Tonon M, Balcar L, Semmler G, Calvino V, Scheiner B, Incicco S, Barone A, Paternostro R, Gambino CG, Bauer DJM, Accetta A, Hartl L, Brocca A, Jachs M, Trauner M, Mandorfer M, Angeli P, Reiberger T, Piano S

Etiological cure prevents further decompensation and mortality in patients with cirrhosis with ascites as the single first decompensating event

Background and aims: Removal/suppression of the primary etiological factor reduces the risk of decompensation and mortality in compensated cirrhosis. However, in decompensated cirrhosis, the impact of etiologic treatment is less predictable.
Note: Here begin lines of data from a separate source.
/-!
# Route `UnitScaleTilt`, crux «MinimiserStabilityRegPr» (stmt-QuantumFields-19200, stub EX `stub_existenceMinimalOrbit`), route (α), node N06(d = 3) —
# **«HQV-MTAU»: THE V₀-SLOT ROW `hqV` OF lit ✓`quadAnalytic_W80_composite` AT THE (W-X′) LETTER OF RECORD `τ₂ := tr` (UN-NORMALISED TRACE), BY τ-HOMOGENEITY OF THE
# V₀-GROUP CURRENT** — `curV0 ρ (c•τ) U₀ = c • curV0 ρ τ U₀` ([Balaban1985Variational] (90)–(96): every term of `(δ∕δA′)V₀` carries exactly one trace), so ★px3's
# ✓`hqV_bgOfCfg_of_regPr` (contractive `τ`) transports to any `τ` with `‖τ X‖ ≤ M_τ‖X‖` at the cost `C_V ↦ M_τ·C_V`; at `tr` on `M₂(ℂ)`, `M_τ = 2`.

Cell `ym3-torus` (HUMAN RULING D-0037, YM ladder rung R3 — YM₃ on T³ is a rung, NOT d = 4, NOT a mass gap, NOT Clay; YM gap NOT proved), width seat `ym3-torus-px19` (gen 4).
THEOREMS ONLY (0 `def`, 0 `sorry`); `--supports stmt-QuantumFields-19200 --as helper`; count-neutral; NO claim on crux ∕ stub ∕ registry.  Nothing of [Balaban1985Variational] is asserted
beyond what ✓p664073 already proves: §1 is algebra on lit's definitions (`rem3`, `term39`, `V0p`, `V0primeP`, `dV0primeBond`, `dTerm39Bond`, `curV0prime`, `curComm`, `curV0`), §2–§3 rescale.

WHY (★px5 g3 PROP4-W80 SNAG 2, 2026-08-29T00:41:13Z).  The door on lit ✓`quadAnalytic_W80_composite` needs `hqV : ‖Y‖ < R_V → ‖curV0 ρ₂ τ₂ (bgOfCfg U₀) Y‖ ≤ C_V‖Y‖²` at the letter of
record `τ₂ := LinearMap.toContinuousLinearMap (Matrix.traceLinearMap (Fin 2) ℂ ℂ)`; ✓p664073 `hqV_bgOfCfg_of_regPr` asks `hτ1 : ‖τ X‖ ≤ ‖X‖`, false for `tr` in the L2-operator norm
(`‖tr 1‖ = 2`).  THIS FILE removes the snag with zero Literature edits.

WHAT IS PROVED (ns `…Theorems.Prop7HqVOfTraceBound`).
* §1 (generic carriers, [folklore] algebra) `rem3_smul`, `term39_smul`, `V0p_smul`, `V0primeP_smul` — `·(c•τ) = c·(·τ)`; ★`dV0primeBond_smul`, ★`dTerm39Bond_smul` — the one-bond functionals
  scale (`deriv_const_mul_field`); ★`curV0prime_smul`, ★`curComm_smul`, ★★`curV0_smul` — `curV0 ρ (c • τ) U₀ Y = c • curV0 ρ τ U₀ Y`.
* §2 ★★`hqV_bgOfCfg_of_regPr_of_norm_le` — ✓p664073's row with `hτ1` replaced by `hτM : ∀ X, ‖τ X‖ ≤ M_τ‖X‖` (`0 < M_τ`), constant `M_τ·(1024·2·M_ρ·(ε₀ + 1∕16) + 2·138·M_ρ)`, radius
  `1∕16` (apply p664073 to `τ′ := M_τ⁻¹•τ`, tracial ∕ ⋆-compatible ∕ contractive, then `curV0_smul`).
* §3 `trace_mul_comm_clm`, `trace_star_clm`, `norm_trace_clm_le` — the three `τ`-rows of the letter of record `τ₂` (`M_τ = 2`, lit `MatrixNorms.norm_ntr_le_opNorm`);
  ★★`hqV_bgOfCfg_of_regPr_trace` — THE ROW AT THE LETTER OF RECORD: `‖curV0 ρ τ₂ (bgOfCfg F K U₀) Y‖ ≤ 2·(1024·2·M_ρ·(ε₀ + 1∕16) + 2·138·M_ρ)·‖Y‖²` on `‖Y‖ < 1∕16`, `RegPr F n K ε₀ U₀`,
  `‖ρ ℓ‖ ≤ M_ρ‖ℓ‖`; `hqV_bgOfCfg_of_regPr_trace_family` — the family shape over `Idx L` at `ε₀ := ρ ≤ α L` with `C_V L := 2·(2048·M_ρ·(α L + 1∕16) + 276·M_ρ)`.
HONEST SCOPE: no new estimate; `ρ`'s row `hρ` stays a hypothesis (★px3 ✓p680179 `hρ_rieszτ_frobEquiv`-class supplies it at `ρ₂ := rieszτ frobEquiv`); nothing of the stub ∕ crux claimed.
References: T. Bałaban, CMP 102 (1985) 277–309 [Balaban1985Variational] ((39) p.284, (63) p.287, (90)–(96) pp.291–292, Prop. 4 (98) p.293); CMP 99 (1985) 389–434 [Balaban1985BackgroundPropagators]
((3.12) p.392, (3.35) p.396).
-/

set_option autoImplicit false
import Summits.Ventures.QEC.Census.CertChunks2F
import Summits.Ventures.QEC.Census.BB.BB144.BZAut4Data
import HarnessLib

/-!
# `BB144` — `bz_aut` data `bzAut4Data` (certA 27af9174ef991c5e, 4-block orbit cover, qec-search-10), side Z, block 0, matrix 1
# (depth 5): KERNEL enumeration, part q9/16 (re-plan ≤ 700000 codewords per theorem; emit_std_enum2.py)

Fast-shape chunk theorems (`chunk1RF` level-1 ranges, `chunk2RF` level-2 ranges for the heavy first rows; qec-type-08's
`CertCheckBZFast` scan + unrolled `wtGt11U`, qec-search-10's `CertChunks2F` twins), each ONE `decide +kernel` under
`maxHeartbeats 400000000`; bridged to type-10's words by `chunk1RF_eq`/`chunk2RF_eq`/`bzTestZW_eq`. Tier KERNEL-std.
The matrix verdict is assembled in `BZAut4EnumZb0m1.lean`.
-/

namespace Summit.Ventures.QEC.Census.BB144

set_option maxHeartbeats 400000000 in
/-- Block 0, matrix 1, first rows 13 … 13 (budget 4 after the first row; 456838 codewords): pass (fast scan, kernel). -/
theorem enum4Z_0_1_r13 : chunk1RF (BB144.cert.bzTestZW wtGt11U) (BB144.cert.bzPosZ BB144.bzAut4Data 0 1) 4 13 1 = true := by
  decide +kernel

set_option maxHeartbeats 400000000 in
/-- Block 0, matrix 1, first rows 14 … 14 (budget 4 after the first row; 425924 codewords): pass (fast scan, kernel). -/
theorem enum4Z_0_1_r14 : chunk1RF (BB144.cert.bzTestZW wtGt11U) (BB144.cert.bzPosZ BB144.bzAut4Data 0 1) 4 14 1 = true := by
  decide +kernel

end Summit.Ventures.QEC.Census.BB144
/-- **The norm-`−1` units `ε₁ = −2 − i − j − ij`, `ε₂ = −1 − i − j`**: `ε₁ε̄₁ = ε₂ε̄₂ = −1`, both in `𝔬`.
[cite: Lang1982AbelianFunctions, Ch. IX §5 (first paragraph)] [cite: Ogg1983RealPoints, §1] -/
theorem norm_neg_one_units :
    (⟨-2, -1, -1, -1⟩ : ℍ[ℚ,((-1 : ℤ) : ℚ),((3 : ℤ) : ℚ)]) * star ⟨-2, -1, -1, -1⟩ = -1 ∧ (⟨-1, -1, -1, 0⟩ : ℍ[ℚ,((-1 : ℤ) : ℚ),((3 : ℤ) : ℚ)]) * star ⟨-1, -1, -1, 0⟩ = -1 ∧
    (⟨-2, -1, -1, -1⟩ : ℍ[ℚ,((-1 : ℤ) : ℚ),((3 : ℤ) : ℚ)]) ∈ order (-1) 3 ∧ (⟨-1, -1, -1, 0⟩ : ℍ[ℚ,((-1 : ℤ) : ℚ),((3 : ℤ) : ℚ)]) ∈ order (-1) 3 := by
  refine ⟨?_, ?_, ⟨![-2, -1, -1, -1], by ext <;> simp [ofCoords]⟩, ⟨![-1, -1, -1, 0], by ext <;> simp [ofCoords]⟩⟩ <;>
    rw [QuaternionAlgebra.star_mk, QuaternionAlgebra.mk_mul_mk] <;> ext <;> norm_num

/-- **`ε₁(2i + ij)ε̄₁ = 4i + 2j − ij`, `ε₂(3i + ij)ε̄₂ = 9i + 4j − 3ij`, `ε₁(6i + j + 3ij)ε̄₁ = 18i + 9j − 5ij`** — the
`Ad(μ)`-images are norm-`−1` conjugates. [cite: KudlaRapoportYang2006, §3.4 Lemma 3.4.3] [cite: Lang1982AbelianFunctions, Ch. IX §4] -/
theorem norm_neg_one_conj_examples :
    (⟨-2, -1, -1, -1⟩ : ℍ[ℚ,((-1 : ℤ) : ℚ),((3 : ℤ) : ℚ)]) * ⟨0, 2, 0, 1⟩ * star ⟨-2, -1, -1, -1⟩ = ⟨0, 4, 2, -1⟩ ∧
    (⟨-1, -1, -1, 0⟩ : ℍ[ℚ,((-1 : ℤ) : ℚ),((3 : ℤ) : ℚ)]) * ⟨0, 3, 0, 1⟩ * star ⟨-1, -1, -1, 0⟩ = ⟨0, 9, 4, -3⟩ ∧
    (⟨-2, -1, -1, -1⟩ : ℍ[ℚ,((-1 : ℤ) : ℚ),((3 : ℤ) : ℚ)]) * ⟨0, 6, 1, 3⟩ * star ⟨-2, -1, -1, -1⟩ = ⟨0, 18, 9, -5⟩ := by
  refine ⟨?_, ?_, ?_⟩ <;>
    rw [QuaternionAlgebra.star_mk, QuaternionAlgebra.mk_mul_mk, QuaternionAlgebra.mk_mul_mk] <;> ext <;> norm_num

/-- `Im w₃(τ_k) > 0`. [cite: Lang1982AbelianFunctions, Ch. IX §5 (3)] -/
theorem im_w3_tauK_pos : 0 < (moebius (rho (-1) 3 (by norm_num) (castQ (-1) 3 (⟨3, 0, 1, 1⟩ : ℍ[ℚ,((-1 : ℤ) : ℚ),((3 : ℤ) : ℚ)]))) ⟨0, 2 - Real.sqrt 3⟩).im :=
  im_w3_coe_pos ⟨⟨0, 2 - Real.sqrt 3⟩, tauK_im_pos⟩

/-- `Im i√(2 − √3) > 0`. [cite: KudlaRapoportYang2006, §3.4 (3.4.9)] -/
theorem im_axis_pos : 0 < ((((Real.sqrt (2 - Real.sqrt 3) : ℝ) : ℂ) * I)).im := by
  simpa using sqrt_two_sub_sqrt_three_pos

/-- `Im w₃(i√(2 − √3)) > 0`. [cite: Lang1982AbelianFunctions, Ch. IX §5 (3)] -/
theorem im_w3_axis_pos : 0 < (moebius (rho (-1) 3 (by norm_num) (castQ (-1) 3 (⟨3, 0, 1, 1⟩ : ℍ[ℚ,((-1 : ℤ) : ℚ),((3 : ℤ) : ℚ)]))) (((Real.sqrt (2 - Real.sqrt 3) : ℝ) : ℂ) * I)).im :=
  im_w3_coe_pos ⟨(((Real.sqrt (2 - Real.sqrt 3) : ℝ) : ℂ) * I), im_axis_pos⟩

/-- `Im τ₆″ > 0`. [cite: KudlaRapoportYang2006, §3.4 (3.4.9)] -/
theorem tauSixBis_im_pos : 0 < ((⟨Real.sqrt 3 / (6 + 3 * Real.sqrt 3), Real.sqrt 6 / (6 + 3 * Real.sqrt 3)⟩ : ℂ)).im :=
  div_pos (Real.sqrt_pos.2 (by norm_num)) (by positivity)

/-- `Im w₃(τ₆″) > 0`. [cite: Lang1982AbelianFunctions, Ch. IX §5 (3)] -/
theorem im_w3_tauSixBis_pos : 0 < (moebius (rho (-1) 3 (by norm_num) (castQ (-1) 3 (⟨3, 0, 1, 1⟩ : ℍ[ℚ,((-1 : ℤ) : ℚ),((3 : ℤ) : ℚ)]))) ⟨Real.sqrt 3 / (6 + 3 * Real.sqrt 3), Real.sqrt 6 / (6 + 3 * Real.sqrt 3)⟩).im :=
  im_w3_coe_pos ⟨⟨Real.sqrt 3 / (6 + 3 * Real.sqrt 3), Real.sqrt 6 / (6 + 3 * Real.sqrt 3)⟩, tauSixBis_im_pos⟩

/-- `ρ(4i + 2j − ij)` fixes `w₃(τ_k)`. [cite: KudlaRapoportYang2006, §3.4 (3.4.9), (3.4.13)] -/
theorem moebius_rho_w3_tauK :
    moebius (rho (-1) 3 (by norm_num) (castQ (-1) 3 (⟨0, 4, 2, -1⟩ : ℍ[ℚ,((-1 : ℤ) : ℚ),((3 : ℤ) : ℚ)]))) (moebius (rho (-1) 3 (by norm_num) (castQ (-1) 3 (⟨3, 0, 1, 1⟩ : ℍ[ℚ,((-1 : ℤ) : ℚ),((3 : ℤ) : ℚ)]))) ⟨0, 2 - Real.sqrt 3⟩) = moebius (rho (-1) 3 (by norm_num) (castQ (-1) 3 (⟨3, 0, 1, 1⟩ : ℍ[ℚ,((-1 : ℤ) : ℚ),((3 : ℤ) : ℚ)]))) ⟨0, 2 - Real.sqrt 3⟩ :=
  moebius_rho_fixed_of_three_add_j_add_ij_conj three_add_j_add_ij_conj_examples.1 ⟨⟨0, 2 - Real.sqrt 3⟩, tauK_im_pos⟩
    moebius_rho_tauK

/-- `ρ(9i + 4j − 3ij)` fixes `w₃(i√(2 − √3))`. [cite: KudlaRapoportYang2006, §3.4 (3.4.9), (3.4.13)] -/
theorem moebius_rho_w3_axis :
    moebius (rho (-1) 3 (by norm_num) (castQ (-1) 3 (⟨0, 9, 4, -3⟩ : ℍ[ℚ,((-1 : ℤ) : ℚ),((3 : ℤ) : ℚ)]))) (moebius (rho (-1) 3 (by norm_num) (castQ (-1) 3 (⟨3, 0, 1, 1⟩ : ℍ[ℚ,((-1 : ℤ) : ℚ),((3 : ℤ) : ℚ)]))) (((Real.sqrt (2 - Real.sqrt 3) : ℝ) : ℂ) * I)) = moebius (rho (-1) 3 (by norm_num) (castQ (-1) 3 (⟨3, 0, 1, 1⟩ : ℍ[ℚ,((-1 : ℤ) : ℚ),((3 : ℤ) : ℚ)]))) (((Real.sqrt (2 - Real.sqrt 3) : ℝ) : ℂ) * I) :=
  moebius_rho_fixed_of_three_add_j_add_ij_conj three_add_j_add_ij_conj_examples.2.1 ⟨(((Real.sqrt (2 - Real.sqrt 3) : ℝ) : ℂ) * I), im_axis_pos⟩
    moebius_rho_three_i_add_ij_axis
The aim of this study was to evaluate the impact of etiological treatment in patients with cirrhosis who developed ascites as single index decompensating event.
Approach and results: Patients with cirrhosis and ascites as single first decompensation event were included and followed until death, liver transplantation, or Q3/2021. The etiology was considered “cured” (alcohol abstinence, hepatitis C cure, and hepatitis B suppression) versus “controlled” (partial removal of etiologic factors) versus “uncontrolled.” A total of 622 patients were included in the study. Etiology was “cured” in 146 patients (24%), “controlled” in 170 (27%), and “uncontrolled” in 306 (49%). During follow-up, 350 patients (56%) developed further decompensation. In multivariable analysis (adjusted for age, sex, varices, etiology, Child-Pugh class, creatinine, sodium, and era of decompensation), etiological cure was independently associated with a lower risk of further decompensation (hazard ratio [HR] = 0.46; p = 0.001). During follow-up, 250 patients (40.2%) died, while 104 (16.7%) underwent liver transplantation. In multivariable analysis, etiological cure was independently associated with a lower mortality risk (HR = 0.35; p < 0.001).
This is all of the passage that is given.